Compute the parameter differences of two input weighted samples. The parameters of the difference samples are related to the parameters of the input samples, \(\theta_1\) and \(\theta_2\) by:

\[\Delta \theta \equiv \theta_1 - \theta_2\]

This function does not assume Gaussianity of the chain. This functions does assume that the parameter determinations from the two chains (i.e. the underlying data sets) are uncorrelated. Do not use this function for chains that are correlated.

Parameters:
  • samples_1WeightedSamples first input weighted samples with \(n_1\) samples.
  • samples_2WeightedSamples second input weighted samples with \(n_2\) samples.
  • boost – (optional) boost the number of samples in the difference. By default the length of the difference samples will be the length of the longest one. Given two samples the full difference samples can contain \(n_1\times n_2\) samples but this is usually prohibitive for realistic chains. The boost parameters wil increase the number of samples to be \({\rm boost}\times {\rm max}(n_1,n_2)\). Default boost parameter is one.
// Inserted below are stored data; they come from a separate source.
/-! ## §1  The linear producer premise `hlin` from the forest-free capstone -/

/-- ★ **`hlin` FROM dag-n12-w3's CAPSTONE.**  At every guard `e ∈ (0, e₀]`, every base field `V_k` of the guard with extended datum `ρlin·e`-near `1` on the region box, and every (2.12)
minimiser `U₀`: `exists_gaugeLetterLoc_atRecord` at `W := ext V_k`, `𝒞 := boxBonds LO HI`, `ρn := ρlin·e`, `εP := cP·e`, budgets `a e`, `θ e`, `δ₁ := cδ·e`, followed by
`max ρn (C₁·εP + m·θ e k + m·δ₁) ≤ (ρlin + C₁·cP + m·cθ + m·cδ)·e`. [cite: Balaban1985Variational, (3)–(4) p.278, Thm 1 (8) p.279, (16)–(18) p.280; Balaban1988Convergent, (2.2) p.255, (2.12)–(2.13) pp.256–257,
(2.16) p.257; Balaban1989LargeFieldI, Prop. 1 p.194 («for ε > 0 sufficiently small»)] -/
theorem hlin_of_gaugeLetterLocAtRecord_linear_local {F : T4Family} (ν : Node00.Stage7Numerics) (Kt : ℕ) {k : ℕ} (hk0 : 0 < k) (hk : k ≤ (F.P Kt).m + (F.P Kt).K)
    (hM2 : 2 ≤ ν.M₁) (hdiv : side (F.P Kt).L ν.M₁ k ∣ (F.P Kt).sitesPerDir 0) (Z : Set (Site (F.P Kt) 0))
    -- no wrapping, at the caps `ℓ_k`, `m·L^k`
    (hN : 2 * (∑ i ∈ Finset.range (k + 1), ((F.P Kt).d * (((F.P Kt).L ^ i - 1) / 2) + 1)) + 1 +
      (3 * ((F.P Kt).d * (((F.P Kt).L - 1) / 2)) + 5) * (F.P Kt).L ^ k < (F.P Kt).sitesPerDir 0)
    -- the socket's objects: the base fields' extension `ext`, the complement box `Λ`, the region box `[LO, HI]` with sizes `n n'` (datum tolerance `ρlin·e`, the endpoints' `hρn` text)
    (Λ : Set (Site (F.P Kt) 0)) (ext : GaugeField (F.P Kt) k SU2 → GaugeField (F.P Kt) k SU2) (LO HI : Fin (F.P Kt).d → ℤ) (n n' : ℕ)
    -- geometry of the neighbourhood (dag-n12-w6's letters; (gN1) at the region box)
    (N : Set (PBond (F.P Kt) 0))
    (hGN : ∀ b ∈ N, (b.src ∉ maxDomT ν.M₁ Z 1 ∨ b.tgt ∉ maxDomT ν.M₁ Z 1) → blockIter k b.tgt ≠ blockIter k b.src →
      (⟨blockIter k b.src, b.dir⟩ : PBond (F.P Kt) k) ∈ (boxBonds LO HI : Set (PBond (F.P Kt) k)))
    (hN1 : ∀ p : Plaq (F.P Kt) 0, ((⟨p.src, p.μ⟩ : PBond (F.P Kt) 0) ∈ {b : PBond (F.P Kt) 0 | b.src ∈ maxDomT ν.M₁ Z 1} ∨
        (⟨p.src.shift p.μ, p.ν⟩ : PBond (F.P Kt) 0) ∈ {b : PBond (F.P Kt) 0 | b.src ∈ maxDomT ν.M₁ Z 1} ∨
        (⟨p.src.shift p.ν, p.μ⟩ : PBond (F.P Kt) 0) ∈ {b : PBond (F.P Kt) 0 | b.src ∈ maxDomT ν.M₁ Z 1} ∨
        (⟨p.src, p.ν⟩ : PBond (F.P Kt) 0) ∈ {b : PBond (F.P Kt) 0 | b.src ∈ maxDomT ν.M₁ Z 1}) →
      (⟨p.src, p.μ⟩ : PBond (F.P Kt) 0) ∈ N ∧ (⟨p.src.shift p.μ, p.ν⟩ : PBond (F.P Kt) 0) ∈ N ∧
        (⟨p.src.shift p.ν, p.μ⟩ : PBond (F.P Kt) 0) ∈ N ∧ (⟨p.src, p.ν⟩ : PBond (F.P Kt) 0) ∈ N)
    -- the reference guard and the LINEAR moduli of the three displayed letters
    {e₀ cP cθ cδ : ℝ} (hcP : 0 ≤ cP) (hcδ : 0 ≤ cδ)
    -- DISPLAYED, LINEAR IN THE GUARD: ONE graded root-free plaquette letter for the minimiser ((1.7) ∕ [15] Thm 1), boxes in LEVEL FORM inside `S`
    {S : Set (Plaq (F.P Kt) 0)}
    (hP : ∀ e : ℝ, 0 < e → e ≤ e₀ → ∀ (Vk : GaugeField (F.P Kt) k SU2), PlaqSmallOn (plaqsInside (pts k (Z ∩ Λᶜ))) e Vk →
      (∀ b ∈ (boxBonds LO HI : Set (PBond (F.P Kt) k)), dist1 (ext Vk b) ≤
        (((F.P Kt).d : ℝ) * n' + 1) * ((((F.P Kt).d - 1 : ℕ) : ℝ) * n' * ((12 * (F.P Kt).d * (n + 2) ^ 2 + 1) * e) + 3 * (F.P Kt).d * (n + 2) ^ 2 * e)) →
      ∀ U₀ : GaugeField (F.P Kt) 0 SU2,
        IsMinimizer (Node00.avOfRecord F 2 Kt) (Node00.regMSCoPOfRecord F 2 ν Kt k (maxDomT ν.M₁ Z)) (Bj ν.M₁ Z k)
          (avgFamily (Node00.avOfRecord F 2 Kt) (qsstarGIter0 k (ext Vk))) U₀ →
        PlaqSmallOn S (cP * e) U₀)
    (hSΩ : ∀ b : PBond (F.P Kt) 0, b.src ∈ maxDomT ν.M₁ Z 1 → b.tgt ∈ maxDomT ν.M₁ Z 1 →
      ∀ J J' : ℕ, iterBlockOf J b.src ∈ (Bj ν.M₁ Z k : DetSet (F.P Kt)) J → iterBlockOf J' b.tgt ∈ (Bj ν.M₁ Z k : DetSet (F.P Kt)) J' →
      (boxPlaqs
          (fun κ => ((b.src κ).val : ℤ) -
            (((2 * max (∑ i ∈ Finset.range (J + 1), ((F.P Kt).d * (((F.P Kt).L ^ i - 1) / 2) + 1))
                  (∑ i ∈ Finset.range (J' + 1), ((F.P Kt).d * (((F.P Kt).L ^ i - 1) / 2) + 1)) + 1 +
                (3 * ((F.P Kt).d * (((F.P Kt).L - 1) / 2)) + 5) * (F.P Kt).L ^ min (J + 1) k) +
              ∑ i ∈ Finset.range (J + 1), ((F.P Kt).d * (((F.P Kt).L ^ i - 1) / 2) + 1) : ℕ) : ℤ))
          (fun κ => ((b.src κ).val : ℤ) +
            (((2 * max (∑ i ∈ Finset.range (J + 1), ((F.P Kt).d * (((F.P Kt).L ^ i - 1) / 2) + 1))
                  (∑ i ∈ Finset.range (J' + 1), ((F.P Kt).d * (((F.P Kt).L ^ i - 1) / 2) + 1)) + 1 +
                (3 * ((F.P Kt).d * (((F.P Kt).L - 1) / 2)) + 5) * (F.P Kt).L ^ min (J + 1) k) +
              ∑ i ∈ Finset.range (J + 1), ((F.P Kt).d * (((F.P Kt).L ^ i - 1) / 2) + 1) : ℕ) : ℤ) + 2) : Set (Plaq (F.P Kt) 0)) ⊆ S)
    -- DISPLAYED, GUARD-INDEXED: the plaquette letter on the iterated averages of the minimiser near the member segments, with its budgets `a e`, `θ e` (per guard `e`) and a LINEAR cap on `θ e k`
    (a θ : ℝ → ℕ → ℝ) (hθ0 : ∀ e, 0 ≤ θ e 0) (ha0 : ∀ e j, 0 ≤ a e j)
    (haN : ∀ e : ℝ, 0 < e → e ≤ e₀ → ∀ j < k, (((((F.P Kt).d + 2) * (F.P Kt).L : ℕ) : ℝ) ^ 2 / 4) * a e j < deltaSU (Fin 2))
    (hθ : ∀ e j, 6 * ((((((F.P Kt).d + 2) * (F.P Kt).L : ℕ) : ℝ) ^ 2 / 4) * a e j) + (F.P Kt).L * θ e j ≤ θ e (j + 1))
    (hθk : ∀ e : ℝ, 0 < e → e ≤ e₀ → θ e k ≤ cθ * e)
    (ha : ∀ e : ℝ, 0 < e → e ≤ e₀ → ∀ (Vk : GaugeField (F.P Kt) k SU2), PlaqSmallOn (plaqsInside (pts k (Z ∩ Λᶜ))) e Vk →
      (∀ b ∈ (boxBonds LO HI : Set (PBond (F.P Kt) k)), dist1 (ext Vk b) ≤
        (((F.P Kt).d : ℝ) * n' + 1) * ((((F.P Kt).d - 1 : ℕ) : ℝ) * n' * ((12 * (F.P Kt).d * (n + 2) ^ 2 + 1) * e) + 3 * (F.P Kt).d * (n + 2) ^ 2 * e)) →
      ∀ U₀ : GaugeField (F.P Kt) 0 SU2,
        IsMinimizer (Node00.avOfRecord F 2 Kt) (Node00.regMSCoPOfRecord F 2 ν Kt k (maxDomT ν.M₁ Z)) (Bj ν.M₁ Z k)
          (avgFamily (Node00.avOfRecord F 2 Kt) (qsstarGIter0 k (ext Vk))) U₀ →
      ∀ i ≤ k, ∀ c ∈ bondsOf ((Bj ν.M₁ Z k : DetSet (F.P Kt)) i), ∀ j < i, ∀ c' : PBond (F.P Kt) (j + 1), c'.dir = c.dir →
      (∃ s < (F.P Kt).L ^ i, embIter (j + 1) c'.src = (fun z : Site (F.P Kt) 0 => z.shift c.dir)^[s] (embIter i c.src)) →
      ∀ q : Plaq (F.P Kt) j, (blockOf q.src = c'.src.unshift c'.dir ∨ blockOf q.src = c'.src ∨ blockOf q.src = c'.tgt) →
        dist1 (GaugeField.plaqHol (avgFamily (Node00.avOfRecord F 2 Kt) U₀ j) q) < a e j)
    -- DISPLAYED, LINEAR IN THE GUARD: the datum letter at the members (levels `≤ k`) for every guarded base field
    (hWj : ∀ e : ℝ, 0 < e → e ≤ e₀ → ∀ (Vk : GaugeField (F.P Kt) k SU2), PlaqSmallOn (plaqsInside (pts k (Z ∩ Λᶜ))) e Vk →
      (∀ b ∈ (boxBonds LO HI : Set (PBond (F.P Kt) k)), dist1 (ext Vk b) ≤
        (((F.P Kt).d : ℝ) * n' + 1) * ((((F.P Kt).d - 1 : ℕ) : ℝ) * n' * ((12 * (F.P Kt).d * (n + 2) ^ 2 + 1) * e) + 3 * (F.P Kt).d * (n + 2) ^ 2 * e)) →
      ∀ x ∈ maxDomT ν.M₁ Z 1, ∀ i ≤ k, ∀ c ∈ bondsOf ((Bj ν.M₁ Z k : DetSet (F.P Kt)) i),
        (∃ w : List (Letter (F.P Kt).d), w.length ≤ (∑ i ∈ Finset.range (k + 1), ((F.P Kt).d * (((F.P Kt).L ^ i - 1) / 2) + 1)) + (3 * ((F.P Kt).d * (((F.P Kt).L - 1) / 2)) + 5) * (F.P Kt).L ^ k ∧
          (walkEnd x w = embIter i c.src ∨ walkEnd x w = embIter i c.tgt)) →
        dist1 (avgFamily (Node00.avOfRecord F 2 Kt) (qsstarGIter0 k (ext Vk)) i c) ≤ cδ * e) :
    ∀ e : ℝ, 0 < e → e ≤ e₀ → ∀ (Vk : GaugeField (F.P Kt) k SU2), PlaqSmallOn (plaqsInside (pts k (Z ∩ Λᶜ))) e Vk →
      (∀ b ∈ (boxBonds LO HI : Set (PBond (F.P Kt) k)), dist1 (ext Vk b) ≤
        (((F.P Kt).d : ℝ) * n' + 1) * ((((F.P Kt).d - 1 : ℕ) : ℝ) * n' * ((12 * (F.P Kt).d * (n + 2) ^ 2 + 1) * e) + 3 * (F.P Kt).d * (n + 2) ^ 2 * e)) →
      ∀ U₀ : GaugeField (F.P Kt) 0 SU2,
        IsMinimizer (Node00.avOfRecord F 2 Kt) (Node00.regMSCoPOfRecord F 2 ν Kt k (maxDomT ν.M₁ Z)) (Bj ν.M₁ Z k)
          (avgFamily (Node00.avOfRecord F 2 Kt) (qsstarGIter0 k (ext Vk))) U₀ →
        ∃ σ : GaugeTransf (F.P Kt) 0 SU2,
          (∀ j, j ≤ k → ∀ b ∈ bondsOf (Bj ν.M₁ Z k j), toMS σ j b.src = 1 ∧ toMS σ j b.tgt = 1) ∧
            (∀ p : Plaq (F.P Kt) 0, ((⟨p.src, p.μ⟩ : PBond (F.P Kt) 0) ∈ {b : PBond (F.P Kt) 0 | b.src ∈ maxDomT ν.M₁ Z 1} ∨
                (⟨p.src.shift p.μ, p.ν⟩ : PBond (F.P Kt) 0) ∈ {b : PBond (F.P Kt) 0 | b.src ∈ maxDomT ν.M₁ Z 1} ∨
                (⟨p.src.shift p.ν, p.μ⟩ : PBond (F.P Kt) 0) ∈ {b : PBond (F.P Kt) 0 | b.src ∈ maxDomT ν.M₁ Z 1} ∨
                (⟨p.src, p.ν⟩ : PBond (F.P Kt) 0) ∈ {b : PBond (F.P Kt) 0 | b.src ∈ maxDomT ν.M₁ Z 1}) →
              ‖((gaugeAct σ U₀ ⟨p.src, p.μ⟩ : SU2) : Matrix (Fin 2) (Fin 2) ℂ) - 1‖ ≤ (((((F.P Kt).d : ℝ) * n' + 1) * ((((F.P Kt).d - 1 : ℕ) : ℝ) * n' * (12 * (F.P Kt).d * (n + 2) ^ 2 + 1) + 3 * (F.P Kt).d * (n + 2) ^ 2)) + (((2 * (∑ i ∈ Finset.range (k + 1), ((F.P Kt).d * (((F.P Kt).L ^ i - 1) / 2) + 1)) + 1 + (3 * ((F.P Kt).d * (((F.P Kt).L - 1) / 2)) + 5) * (F.P Kt).L ^ k : ℕ) : ℝ)) ^ 2 / 4 * cP + ((3 * ((F.P Kt).d * (((F.P Kt).L - 1) / 2)) + 5 : ℕ) : ℝ) * cθ + ((3 * ((F.P Kt).d * (((F.P Kt).L - 1) / 2)) + 5 : ℕ) : ℝ) * cδ) * e ∧ ‖((gaugeAct σ U₀ ⟨p.src.shift p.μ, p.ν⟩ : SU2) : Matrix (Fin 2) (Fin 2) ℂ) - 1‖ ≤ (((((F.P Kt).d : ℝ) * n' + 1) * ((((F.P Kt).d - 1 : ℕ) : ℝ) * n' * (12 * (F.P Kt).d * (n + 2) ^ 2 + 1) + 3 * (F.P Kt).d * (n + 2) ^ 2)) + (((2 * (∑ i ∈ Finset.range (k + 1), ((F.P Kt).d * (((F.P Kt).L ^ i - 1) / 2) + 1)) + 1 + (3 * ((F.P Kt).d * (((F.P Kt).L - 1) / 2)) + 5) * (F.P Kt).L ^ k : ℕ) : ℝ)) ^ 2 / 4 * cP + ((3 * ((F.P Kt).d * (((F.P Kt).L - 1) / 2)) + 5 : ℕ) : ℝ) * cθ + ((3 * ((F.P Kt).d * (((F.P Kt).L - 1) / 2)) + 5 : ℕ) : ℝ) * cδ) * e ∧
                ‖((gaugeAct σ U₀ ⟨p.src.shift p.ν, p.μ⟩ : SU2) : Matrix (Fin 2) (Fin 2) ℂ) - 1‖ ≤ (((((F.P Kt).d : ℝ) * n' + 1) * ((((F.P Kt).d - 1 : ℕ) : ℝ) * n' * (12 * (F.P Kt).d * (n + 2) ^ 2 + 1) + 3 * (F.P Kt).d * (n + 2) ^ 2)) + (((2 * (∑ i ∈ Finset.range (k + 1), ((F.P Kt).d * (((F.P Kt).L ^ i - 1) / 2) + 1)) + 1 + (3 * ((F.P Kt).d * (((F.P Kt).L - 1) / 2)) + 5) * (F.P Kt).L ^ k : ℕ) : ℝ)) ^ 2 / 4 * cP + ((3 * ((F.P Kt).d * (((F.P Kt).L - 1) / 2)) + 5 : ℕ) : ℝ) * cθ + ((3 * ((F.P Kt).d * (((F.P Kt).L - 1) / 2)) + 5 : ℕ) : ℝ) * cδ) * e ∧ ‖((gaugeAct σ U₀ ⟨p.src, p.ν⟩ : SU2) : Matrix (Fin 2) (Fin 2) ℂ) - 1‖ ≤ (((((F.P Kt).d : ℝ) * n' + 1) * ((((F.P Kt).d - 1 : ℕ) : ℝ) * n' * (12 * (F.P Kt).d * (n + 2) ^ 2 + 1) + 3 * (F.P Kt).d * (n + 2) ^ 2)) + (((2 * (∑ i ∈ Finset.range (k + 1), ((F.P Kt).d * (((F.P Kt).L ^ i - 1) / 2) + 1)) + 1 + (3 * ((F.P Kt).d * (((F.P Kt).L - 1) / 2)) + 5) * (F.P Kt).L ^ k : ℕ) : ℝ)) ^ 2 / 4 * cP + ((3 * ((F.P Kt).d * (((F.P Kt).L - 1) / 2)) + 5 : ℕ) : ℝ) * cθ + ((3 * ((F.P Kt).d * (((F.P Kt).L - 1) / 2)) + 5 : ℕ) : ℝ) * cδ) * e) ∧
          (∀ b ∈ inputs (Bj ν.M₁ Z k), b ∈ N → ‖((gaugeAct σ U₀ b : SU2) : Matrix (Fin 2) (Fin 2) ℂ) - 1‖ ≤ (((((F.P Kt).d : ℝ) * n' + 1) * ((((F.P Kt).d - 1 : ℕ) : ℝ) * n' * (12 * (F.P Kt).d * (n + 2) ^ 2 + 1) + 3 * (F.P Kt).d * (n + 2) ^ 2)) + (((2 * (∑ i ∈ Finset.range (k + 1), ((F.P Kt).d * (((F.P Kt).L ^ i - 1) / 2) + 1)) + 1 + (3 * ((F.P Kt).d * (((F.P Kt).L - 1) / 2)) + 5) * (F.P Kt).L ^ k : ℕ) : ℝ)) ^ 2 / 4 * cP + ((3 * ((F.P Kt).d * (((F.P Kt).L - 1) / 2)) + 5 : ℕ) : ℝ) * cθ + ((3 * ((F.P Kt).d * (((F.P Kt).L - 1) / 2)) + 5 : ℕ) : ℝ) * cδ) * e) := by
  intro e he hee₀ Vk hV hD U₀ hU₀
  have hρn : (0 : ℝ) ≤ (((F.P Kt).d : ℝ) * n' + 1) * ((((F.P Kt).d - 1 : ℕ) : ℝ) * n' * ((12 * (F.P Kt).d * (n + 2) ^ 2 + 1) * e) + 3 * (F.P Kt).d * (n + 2) ^ 2 * e) := by positivity
  have hm0 : (0 : ℝ) ≤ ((3 * ((F.P Kt).d * (((F.P Kt).L - 1) / 2)) + 5 : ℕ) : ℝ) := Nat.cast_nonneg _
  have hθk0 : 0 ≤ θ e k := by
    have hκ0 : ∀ j, 0 ≤ 6 * ((((((F.P Kt).d + 2) * (F.P Kt).L : ℕ) : ℝ) ^ 2 / 4) * a e j) := fun j => by
      have h1 : (0 : ℝ) ≤ (((((F.P Kt).d + 2) * (F.P Kt).L : ℕ) : ℝ) ^ 2 / 4) := by positivity
      nlinarith [mul_nonneg h1 (ha0 e j)]
    exact (hθ0 e).trans (theta_mono_of_nonneg _ (θ e) (hθ0 e) hκ0 (hθ e) (Nat.zero_le k)).2
  have hcθ0 : 0 ≤ cθ * e := hθk0.trans (hθk e he hee₀)
  obtain ⟨σ, hu, hC1, hCin⟩ := exists_gaugeLetterLoc_atRecord_local ν Kt hk0 hk hM2 hdiv Z hN hρn (ext Vk) (boxBonds LO HI : Set (PBond (F.P Kt) k)) hD hU₀ N hGN hN1
    (mul_nonneg hcP he.le) (hP e he hee₀ Vk hV hD U₀ hU₀) hSΩ (a e) (θ e) (hθ0 e) (ha0 e) (haN e he hee₀) (hθ e) (ha e he hee₀ Vk hV hD U₀ hU₀)
    (mul_nonneg hcδ he.le) (hWj e he hee₀ Vk hV hD)
  -- the assembled tolerance is below the linear modulus
  have hle : max ((((F.P Kt).d : ℝ) * n' + 1) * ((((F.P Kt).d - 1 : ℕ) : ℝ) * n' * ((12 * (F.P Kt).d * (n + 2) ^ 2 + 1) * e) + 3 * (F.P Kt).d * (n + 2) ^ 2 * e)) ((((2 * (∑ i ∈ Finset.range (k + 1), ((F.P Kt).d * (((F.P Kt).L ^ i - 1) / 2) + 1)) + 1 +
                  (3 * ((F.P Kt).d * (((F.P Kt).L - 1) / 2)) + 5) * (F.P Kt).L ^ k : ℕ) : ℝ)) ^ 2 / 4 * (cP * e) +
                ((3 * ((F.P Kt).d * (((F.P Kt).L - 1) / 2)) + 5 : ℕ) : ℝ) * θ e k + ((3 * ((F.P Kt).d * (((F.P Kt).L - 1) / 2)) + 5 : ℕ) : ℝ) * (cδ * e)) ≤ (((((F.P Kt).d : ℝ) * n' + 1) * ((((F.P Kt).d - 1 : ℕ) : ℝ) * n' * (12 * (F.P Kt).d * (n + 2) ^ 2 + 1) + 3 * (F.P Kt).d * (n + 2) ^ 2)) + (((2 * (∑ i ∈ Finset.range (k + 1), ((F.P Kt).d * (((F.P Kt).L ^ i - 1) / 2) + 1)) + 1 + (3 * ((F.P Kt).d * (((F.P Kt).L - 1) / 2)) + 5) * (F.P Kt).L ^ k : ℕ) : ℝ)) ^ 2 / 4 * cP + ((3 * ((F.P Kt).d * (((F.P Kt).L - 1) / 2)) + 5 : ℕ) : ℝ) * cθ + ((3 * ((F.P Kt).d * (((F.P Kt).L - 1) / 2)) + 5 : ℕ) : ℝ) * cδ) * e := by
    have key : (((F.P Kt).d : ℝ) * n' + 1) * ((((F.P Kt).d - 1 : ℕ) : ℝ) * n' * ((12 * (F.P Kt).d * (n + 2) ^ 2 + 1) * e) + 3 * (F.P Kt).d * (n + 2) ^ 2 * e) = ((((F.P Kt).d : ℝ) * n' + 1) * ((((F.P Kt).d - 1 : ℕ) : ℝ) * n' * (12 * (F.P Kt).d * (n + 2) ^ 2 + 1) + 3 * (F.P Kt).d * (n + 2) ^ 2)) * e := by ring
    have h1 : (0 : ℝ) ≤ (((2 * (∑ i ∈ Finset.range (k + 1), ((F.P Kt).d * (((F.P Kt).L ^ i - 1) / 2) + 1)) + 1 + (3 * ((F.P Kt).d * (((F.P Kt).L - 1) / 2)) + 5) * (F.P Kt).L ^ k : ℕ) : ℝ)) ^ 2 / 4 * (cP * e) := by positivity
    have h2 : ((3 * ((F.P Kt).d * (((F.P Kt).L - 1) / 2)) + 5 : ℕ) : ℝ) * θ e k ≤ ((3 * ((F.P Kt).d * (((F.P Kt).L - 1) / 2)) + 5 : ℕ) : ℝ) * (cθ * e) := mul_le_mul_of_nonneg_left (hθk e he hee₀) hm0
    have h3 : (0 : ℝ) ≤ ((3 * ((F.P Kt).d * (((F.P Kt).L - 1) / 2)) + 5 : ℕ) : ℝ) * (cδ * e) := mul_nonneg hm0 (mul_nonneg hcδ he.le)
    have h4 : (0 : ℝ) ≤ ((((F.P Kt).d : ℝ) * n' + 1) * ((((F.P Kt).d - 1 : ℕ) : ℝ) * n' * (12 * (F.P Kt).d * (n + 2) ^ 2 + 1) + 3 * (F.P Kt).d * (n + 2) ^ 2)) * e := by positivity
    rw [key]
    refine max_le ?_ ?_ <;> nlinarith
  refine ⟨σ, hu, fun p hp => ?_, fun b hb hbN => (hCin b hb hbN).trans hle⟩
  obtain ⟨h₁, h₂, h₃, h₄⟩ := hC1 p hp
  exact ⟨h₁.trans hle, h₂.trans hle, h₃.trans hle, h₄.trans hle⟩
If boost is None the full difference chain is going to be computed (and will likely require a lot of memory and time).
  • indexes_1 – (optional) array with the indexes of the parameters to use for the first samples. By default this tries to use all parameters.
  • indexes_2 – (optional) array with the indexes of the parameters to use for the second samples. By default this tries to use all parameters.
Returns:

WeightedSamples the instance with the parameter difference samples.